NVIDIA Microsoft partnership for edge to cloud AI

What the Unified NVIDIA-Microsoft Agentic AI Stack Actually Is

The unified NVIDIA-Microsoft agentic AI stack is a combined set of hardware, models, runtimes and data services that lets developers design, run and scale autonomous AI agents consistently across Windows devices, local infrastructure and Azure cloud environments using the same core technologies and tools. Announced at Microsoft Build, where NVIDIA CEO Jensen Huang joined Satya Nadella’s keynote via livestream from Taipei, the partnership ties together RTX Spark PCs, DGX Station for Windows, Azure Local integration, Microsoft Foundry and Microsoft Fabric into one end-to-end platform for agentic AI deployment. The aim is to treat Windows not only as an operating system but as a managed endpoint in a broader edge to cloud AI fabric, so that personal agents, enterprise agents and physical AI systems can share models, data access patterns and security controls without requiring a different stack for each environment.

NVIDIA and Microsoft Unite the Windows AI Stack From Edge to Cloud

From RTX Spark PCs to DGX Station: Reinventing Windows for Agentic AI

On the client side, RTX Spark PCs are the new anchor for personal agents in the Windows AI stack. These laptops and small desktops deliver 1 petaflop of AI performance and up to 128 GB of unified memory, and are expected this fall from Microsoft Surface, ASUS, Dell, HP, Lenovo and MSI. Developers also get a Surface RTX Spark Dev Box configuration with 128 GB of unified memory and a 100 W thermal envelope for local model and agent workloads. At the deskside, DGX Station for Windows pushes agentic AI into enterprise workflows. Built around the NVIDIA GB300 Grace Blackwell Ultra Desktop Superchip, it offers up to 748 GB of coherent memory and 20 petaflops of FP4 performance for frontier models up to 1 trillion parameters, while still supporting Windows management and Linux toolchains via Windows Subsystem for Linux.

OpenShell, Secured Runtimes and Azure Local Integration

A key layer in this unified Windows AI stack is NVIDIA OpenShell, a secure runtime designed for autonomous agents. Microsoft is bringing OpenShell to Windows on top of Microsoft Execution Containers, a policy-driven execution layer that controls what an agent can access at runtime. This is vital as agentic AI deployment moves from experiments to production, where agents may handle sensitive data and long-running tasks. On the infrastructure side, Azure Local integration and Foundry Local extend the same stack into customer data centers and edge locations, with NVIDIA RTX-powered servers supporting local inference and hybrid topologies. This means enterprises can run agents close to their data on-premises while still tying into Azure identity, governance and model catalogs, reducing latency and improving control without giving up the benefits of cloud-scale orchestration.

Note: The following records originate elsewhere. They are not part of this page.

/-!
# Ford's Theorem 3, second part: the rows of (1.7) for `129 ≤ k ≤ 1190` from Lemma 3.4

Topic `Literature/NumberTheory/LFunctions`. Everything here is PROVED; no named fact is introduced.

K. Ford, Proc. LMS 85 (2002), Theorem 3 with (1.7): for `129 ≤ k` there is `s ≤ ρk²` with
`J_{s,k}(P) ≤ k^{θk³} P^{2s − k(k+1)/2 + k²/1000}` (`P ≥ 1`), where
`(ρ, θ) = (3.22313, 2.4183)` for `129 ≤ k ≤ 149`, `(3.21734, 2.3849)` for `150 ≤ k ≤ 199`,
`(3.21432, 2.3291)` for `k ≥ 200`. This file proves the rows for `129 ≤ k ≤ 1190` **from Lemma 3.4
of the paper taken as a hypothesis** (`FordP1.Lemma34Hyp`, verbatim, at the `k` in question and all
`ω ∈ [1/(3 log k), 1/2]`), by the kernel re-run of PROGRAM 1 (`FordProgram1.lean`,
`FordProgram1Run*.lean`), with `ρ` exactly as printed and `θ = 2.4191, 2.3856, 2.3296` (the printed
`θ` rest on an exponent slip in PROGRAM 1, see `FordProgram1.lean`; a slightly larger `θ` is equally
usable downstream, cf. the constant condition of `FordVK.sec5_interval`). The rows for `k ≥ 1191`
follow from Lemma 3.5 by the closed form `FordL36.row_of_lemma35_data` (`FordTheorem3RowLargeK.lean`).

* `FordP1.checkT_all` — `checkT k = true` for all `129 ≤ k ≤ 1190` (from the runs);
* `FordP1.row_129_149`, `FordP1.row_150_199`, `FordP1.row_200_1190` — **the rows**.

## References

* K. Ford, Proc. London Math. Soc. (3) 85 (2002), 565–633; arXiv:1910.08209: Theorem 3, (1.7),
  Lemmas 3.4–3.5, proof of Theorem 3, Appendix "PROGRAM 1". [Ford2002]
-/

open Finset Real

namespace Literature.NumberTheory.LFunctions
namespace FordP1

/-- Auxiliary step (elementary consequence of the definitions). [folklore] -/
theorem checkT_of_all {a n k : ℕ} (h : ((List.range' a n).all checkT) = true) (hk : a ≤ k)
    (hk2 : k < a + n) : checkT k = true := by
  rw [List.all_eq_true] at h
  exact h k (List.mem_range'_1.mpr ⟨hk, hk2⟩)

/-- **`checkT k` holds for every `129 ≤ k ≤ 1190`** (assembly of the kernel runs). [cite: Ford2002,
Theorem 3 (second part) and PROGRAM 1] -/
theorem checkT_all {k : ℕ} (h1 : 129 ≤ k) (h2 : k ≤ 1190) : checkT k = true := by
  rcases lt_or_ge k 225 with h | h1
  · exact checkT_of_all run01 (by omega) h
  rcases lt_or_ge k 291 with h | h2
  · exact checkT_of_all run02 (by omega) h
  rcases lt_or_ge k 310 with h | h3
  · exact run03A k (by omega) (by omega)
  rcases lt_or_ge k 328 with h | h4
  · exact run03B k (by omega) (by omega)
  rcases lt_or_ge k 344 with h | h5
  · exact run03C k (by omega) (by omega)
  rcases lt_or_ge k 360 with h | h6
  · exact run04A k (by omega) (by omega)
  rcases lt_or_ge k 376 with h | h7
  · exact run04B k (by omega) (by omega)
  rcases lt_or_ge k 390 with h | h8
  · exact run04C k (by omega) (by omega)
  rcases lt_or_ge k 431 with h | h9
  · exact checkT_of_all run05 (by omega) h
  rcases lt_or_ge k 468 with h | h10
  · exact checkT_of_all run06 (by omega) h
  rcases lt_or_ge k 480 with h | h11
  · exact run07A k (by omega) (by omega)
  rcases lt_or_ge k 492 with h | h12
  · exact run07B k (by omega) (by omega)
  rcases lt_or_ge k 503 with h | h13
  · exact run07C k (by omega) (by omega)
  rcases lt_or_ge k 514 with h | h14
  · exact run08A k (by omega) (by omega)
  rcases lt_or_ge k 525 with h | h15
  · exact run08B k (by omega) (by omega)
  rcases lt_or_ge k 535 with h | h16
  · exact run08C k (by omega) (by omega)
  rcases lt_or_ge k 565 with h | h17
  · exact checkT_of_all run09 (by omega) h
  rcases lt_or_ge k 594 with h | h18
  · exact checkT_of_all run10 (by omega) h
  rcases lt_or_ge k 604 with h | h19
  · exact run11A k (by omega) (by omega)
  rcases lt_or_ge k 613 with h | h20
  · exact run11B k (by omega) (by omega)
  rcases lt_or_ge k 621 with h | h21
  · exact run11C k (by omega) (by omega)
  rcases lt_or_ge k 630 with h | h22
  · exact run12A k (by omega) (by omega)
  rcases lt_or_ge k 639 with h | h23
  · exact run12B k (by omega) (by omega)
  rcases lt_or_ge k 647 with h | h24
  · exact run12C k (by omega) (by omega)
  rcases lt_or_ge k 656 with h | h25
  · exact run13A k (by omega) (by omega)
  rcases lt_or_ge k 665 with h | h26
  · exact run13B k (by omega) (by omega)
  rcases lt_or_ge k 672 with h | h27
  · exact run13C k (by omega) (by omega)
  rcases lt_or_ge k 681 with h | h28
  · exact run14A k (by omega) (by omega)
  rcases lt_or_ge k 689 with h | h29
  · exact run14B k (by omega) (by omega)
  rcases lt_or_ge k 696 with h | h30
  · exact run14C k (by omega) (by omega)
  rcases lt_or_ge k 705 with h | h31
  · exact run15A k (by omega) (by omega)
  rcases lt_or_ge k 713 with h | h32
  · exact run15B k (by omega) (by omega)
  rcases lt_or_ge k 720 with h | h33
  · exact run15C k (by omega) (by omega)
  rcases lt_or_ge k 743 with h | h34
  · exact checkT_of_all run16 (by omega) h
  rcases lt_or_ge k 765 with h | h35
  · exact checkT_of_all run17 (by omega) h
  rcases lt_or_ge k 786 with h | h36
  · exact checkT_of_all run18 (by omega) h
  rcases lt_or_ge k 794 with h | h37
  · exact run19A k (by omega) (by omega)
  rcases lt_or_ge k 801 with h | h38
  · exact run19B k (by omega) (by omega)
  rcases lt_or_ge k 807 with h | h39
  · exact run19C k (by omega) (by omega)
  rcases lt_or_ge k 814 with h | h40
  · exact run20A k (by omega) (by omega)
  rcases lt_or_ge k 821 with h | h41
  · exact run20B k (by omega) (by omega)
  rcases lt_or_ge k 827 with h | h42
  · exact run20C k (by omega) (by omega)
  rcases lt_or_ge k 847 with h | h43
  · exact checkT_of_all run21 (by omega) h
  rcases lt_or_ge k 866 with h | h44
  · exact checkT_of_all run22 (by omega) h
  rcases lt_or_ge k 873 with h | h45
  · exact run23A k (by omega) (by omega)
  rcases lt_or_ge k 880 with h | h46
  · exact run23B k (by omega) (by omega)
  rcases lt_or_ge k 885 with h | h47
  · exact run23C k (by omega) (by omega)
  rcases lt_or_ge k 892 with h | h48
  · exact run24A k (by omega) (by omega)
  rcases lt_or_ge k 899 with h | h49
  · exact run24B k (by omega) (by omega)
  rcases lt_or_ge k 904 with h | h50
  · exact run24C k (by omega) (by omega)
  rcases lt_or_ge k 911 with h | h51
  · exact run25A k (by omega) (by omega)
  rcases lt_or_ge k 917 with h | h52
  · exact run25B k (by omega) (by omega)
  rcases lt_or_ge k 922 with h | h53
  · exact run25C k (by omega) (by omega)
  rcases lt_or_ge k 940 with h | h54
  · exact checkT_of_all run26 (by omega) h
  rcases lt_or_ge k 946 with h | h55
  · exact run27A k (by omega) (by omega)
  rcases lt_or_ge k 952 with h | h56
  · exact run27B k (by omega) (by omega)
  rcases lt_or_ge k 957 with h | h57
  · exact run27C k (by omega) (by omega)
  rcases lt_or_ge k 974 with h | h58
  · exact checkT_of_all run28 (by omega) h
  rcases lt_or_ge k 980 with h | h59
  · exact run29A k (by omega) (by omega)
  rcases lt_or_ge k 986 with h | h60
  · exact run29B k (by omega) (by omega)
  rcases lt_or_ge k 991 with h | h61
  · exact run29C k (by omega) (by omega)
  rcases lt_or_ge k 997 with h | h62
  · exact run30A k (by omega) (by omega)
  rcases lt_or_ge k 1003 with h | h63
  · exact run30B k (by omega) (by omega)
  rcases lt_or_ge k 1008 with h | h64
  · exact run30C k (by omega) (by omega)
  rcases lt_or_ge k 1014 with h | h65
  · exact run31A k (by omega) (by omega)
  rcases lt_or_ge k 1020 with h | h66
  · exact run31B k (by omega) (by omega)
  rcases lt_or_ge k 1024 with h | h67
  · exact run31C k (by omega) (by omega)
  rcases lt_or_ge k 1030 with h | h68
  · exact run32A k (by omega) (by omega)
  rcases lt_or_ge k 1036 with h | h69
  · exact run32B k (by omega) (by omega)
  rcases lt_or_ge k 1040 with h | h70
  · exact run32C k (by omega) (by omega)
  rcases lt_or_ge k 1056 with h | h71
  · exact checkT_of_all run33 (by omega) h
  rcases lt_or_ge k 1062 with h | h72
  · exact run34A k (by omega) (by omega)
  rcases lt_or_ge k 1067 with h | h73
  · exact run34B k (by omega) (by omega)
  rcases lt_or_ge k 1071 with h | h74
  · exact run34C k (by omega) (by omega)
  rcases lt_or_ge k 1086 with h | h75
  · exact checkT_of_all run35 (by omega) h
  rcases lt_or_ge k 1092 with h | h76
  · exact run36A k (by omega) (by omega)
  rcases lt_or_ge k 1097 with h | h77
  · exact run36B k (by omega) (by omega)
  rcases lt_or_ge k 1101 with h | h78
  · exact run36C k (by omega) (by omega)
  rcases lt_or_ge k 1107 with h | h79
  · exact run37A k (by omega) (by omega)
  rcases lt_or_ge k 1112 with h | h80
  · exact run37B k (by omega) (by omega)
  rcases lt_or_ge k 1116 with h | h81
  · exact run37C k (by omega) (by omega)
  rcases lt_or_ge k 1122 with h | h82
  · exact run38A k (by omega) (by omega)
  rcases lt_or_ge k 1127 with h | h83
  · exact run38B k (by omega) (by omega)
  rcases lt_or_ge k 1131 with h | h84
  · exact run38C k (by omega) (by omega)
  rcases lt_or_ge k 1136 with h | h85
  · exact run39A k (by omega) (by omega)
  rcases lt_or_ge k 1141 with h | h86
  · exact run39B k (by omega) (by omega)
  rcases lt_or_ge k 1145 with h | h87
  · exact run39C k (by omega) (by omega)
  rcases lt_or_ge k 1150 with h | h88
  · exact run40A k (by omega) (by omega)
  rcases lt_or_ge k 1155 with h | h89
  · exact run40B k (by omega) (by omega)
  rcases lt_or_ge k 1159 with h | h90
  · exact run40C k (by omega) (by omega)
  rcases lt_or_ge k 1173 with h | h91
  · exact checkT_of_all run41 (by omega) h
  exact checkT_of_all run42 (by omega) (by omega)

/-- The row from `checkT`. [cite: Ford2002, Theorem 3, (1.7)] -/
theorem row_of_checkT {k : ℕ} (h : checkT k = true)
    (hL34 : ∀ ω : ℝ, 1 / (3 * Real.log k) ≤ ω → ω ≤ 1 / 2 → Lemma34Hyp k ω) :
    ∃ s : ℕ, 1 ≤ s ∧ (s : ℝ) ≤ (rhoOf k : ℝ) / 100000 * (k : ℝ) ^ 2 ∧
      ∀ P : ℕ, 1 ≤ P → (VMV.J k s (Finset.Icc (1 : ℤ) P) : ℝ) ≤
        (k : ℝ) ^ ((thetaOf k : ℝ) / 10000 * (k : ℝ) ^ 3) *
          (P : ℝ) ^ ((2 * (s : ℝ)) - ((k * (k + 1) / 2 : ℕ) : ℝ) + 0.001 * (k : ℝ) ^ 2) :=
  row_of_checkK h hL34

/-- **Theorem 3, row `129 ≤ k ≤ 149` of (1.7)** (`ρ = 3.22313`, `θ = 2.4191`), from Lemma 3.4.
[cite: Ford2002, Theorem 3, (1.7)] -/
theorem row_129_149 {k : ℕ} (h1 : 129 ≤ k) (h2 : k ≤ 149)
    (hL34 : ∀ ω : ℝ, 1 / (3 * Real.log k) ≤ ω → ω ≤ 1 / 2 → Lemma34Hyp k ω) :
    ∃ s₃ : ℕ, 1 ≤ s₃ ∧ (s₃ : ℝ) ≤ 3.22313 * (k : ℝ) ^ 2 ∧
      ∀ P : ℕ, 1 ≤ P → (VMV.J k s₃ (Finset.Icc (1 : ℤ) P) : ℝ) ≤
        (k : ℝ) ^ ((2.4191 : ℝ) * (k : ℝ) ^ 3) *
          (P : ℝ) ^ ((2 * s₃ : ℝ) - ((k * (k + 1) / 2 : ℕ) : ℝ) + 0.001 * (k : ℝ) ^ 2) := by
  obtain ⟨s, hs1, hs2, hs3⟩ := row_of_checkT (checkT_all h1 (by omega)) hL34
  have hr : rhoOf k = 322313 := by unfold rhoOf; rw [if_neg (by omega), if_neg (by omega)]
  have ht : thetaOf k = 24191 := by unfold thetaOf; rw [if_neg (by omega), if_neg (by omega)]
  rw [hr] at hs2; rw [ht] at hs3
  refine ⟨s, hs1, by norm_num at hs2 ⊢; linarith, fun P hP => ?_⟩
  have := hs3 P hP
  norm_num at this ⊢
  exact this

Foundry, Nemotron and Fabric: A Unified Edge to Cloud AI Data Plane

In the cloud, Microsoft Foundry and Microsoft Fabric complete the story by providing model access and a GPU-accelerated data layer on Azure. NVIDIA open models, including Nemotron 3 Ultra for long-running reasoning, Nemotron 3.5 ASR for speech recognition and Nemotron 3.5 Content Safety, are available on Foundry managed compute and can be combined with Anthropic and OpenAI models. NVIDIA’s Agent Toolkit and NemoClaw blueprints give an open source path to production agents that can call CUDA-X libraries such as cuDF, cuOpt, AI-Q and NeMo as domain-specific skills. According to NVIDIA, Microsoft Fabric Data Warehouse now uses NVIDIA accelerated computing to deliver SQL execution up to 6x faster than a CPU baseline for high-concurrency workloads, helping agents query and reason over enterprise data fast enough to support interactive, continuous decision-making.

Why a Single Windows AI Stack Matters for Developers

For developers, the significance of the NVIDIA Microsoft partnership is the promise of one coherent Windows AI stack from edge to cloud. The same agent architectures, models and security concepts can span RTX Spark client devices, DGX Station for Windows, Azure Local deployments and Azure cloud services such as Foundry and Fabric. This reduces fragmentation in agentic AI deployment and cuts the overhead of maintaining separate code paths and tooling for local and cloud environments. Windows becomes a managed endpoint for both consumer and enterprise agents, while Azure provides shared identity, governance and data services. With NVIDIA’s physical AI tools and Cosmos 3 omnimodel also integrated into Azure’s Physical AI Toolchain, the same stack can extend to autonomous systems in the real world, letting teams prototype on a laptop and graduate to local servers or AI factories without redesigning their foundations.